▶ **Source information**

omit [CompleteSpace L] in
/-- **`ι|_{ℤ̄_𝔓} : ℤ̄_𝔓 → R` is a LOCAL homomorphism** (units to units, non-units to non-units: the two local rings
have the same centre `𝔓` on `ℤ̄`, and `ℤ̄_𝔓` consists of the fractions `n / d`, `d ∉ 𝔓`).
[cite: NeukirchANT1999, Ch. II §8 (8.1)] -/
theorem isLocalHom_restrict_absClosureEmbedding [𝔓.IsMaximal] :
    IsLocalHom ((absClosureEmbedding K L).toRingHom.restrict (absIntegersValuationSubring 𝔓) (closureValuationSubring L)
        (forall_absClosureEmbedding_mem_closureValuationSubring hw hO 𝔓 h𝔓)) := by
  refine ⟨fun a ha => ?_⟩
  obtain ⟨n, d, hd, hnd⟩ := (mem_absIntegersValuationSubring_iff 𝔓).1 a.2
  have unit_of_notMem : ∀ {m : absIntegers (𝓞 K) K}, m ∉ 𝔓 →
      IsUnit (absIntegersToValuationSubring (absIntegersValuationSubring 𝔓) m) := by
    intro m hm
    have h := residue_absIntegersToValuationSubring_ne_zero 𝔓 hm
    rwa [Ne, IsLocalRing.residue_eq_zero_iff, IsLocalRing.mem_maximalIdeal, mem_nonunits_iff, not_not] at h
  have hdu := unit_of_notMem hd
  have han : a * absIntegersToValuationSubring _ d = absIntegersToValuationSubring _ n := Subtype.ext hnd
  have h1 : IsUnit ((absClosureEmbedding K L).toRingHom.restrict (absIntegersValuationSubring 𝔓)
      (closureValuationSubring L) (forall_absClosureEmbedding_mem_closureValuationSubring hw hO 𝔓 h𝔓)
      (absIntegersToValuationSubring (absIntegersValuationSubring 𝔓) n)) := by
    rw [← han, map_mul]
    exact ha.mul (hdu.map _)
  have hn𝔓 : n ∉ 𝔓 := by
    intro hmem
    rw [mem_iff_absClosureEmbedding_mem_nonunits hw hO 𝔓 h𝔓] at hmem
    have hmem' := (ValuationSubring.coe_mem_nonunits_iff (a := (⟨_,
      absClosureEmbedding_coe_absIntegers_mem_closureValuationSubring (L := L) n⟩ : closureValuationSubring L))).mp hmem
    exact (IsLocalRing.mem_maximalIdeal _).mp hmem' h1
  have hnu := unit_of_notMem hn𝔓
  obtain ⟨u, hu⟩ := hdu
  have hau : a = absIntegersToValuationSubring _ n * ((u⁻¹ : (absIntegersValuationSubring 𝔓)ˣ) :
      absIntegersValuationSubring 𝔓) := by
    rw [← han, ← hu, mul_assoc, Units.mul_inv, mul_one]
  rw [hau]
  exact hnu.mul (Units.isUnit _)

▶ **Exercise brief**
For the material above, what is the count of lines that hold the word "exact"? Give the number by itself.

▶ **Answer for the task**
3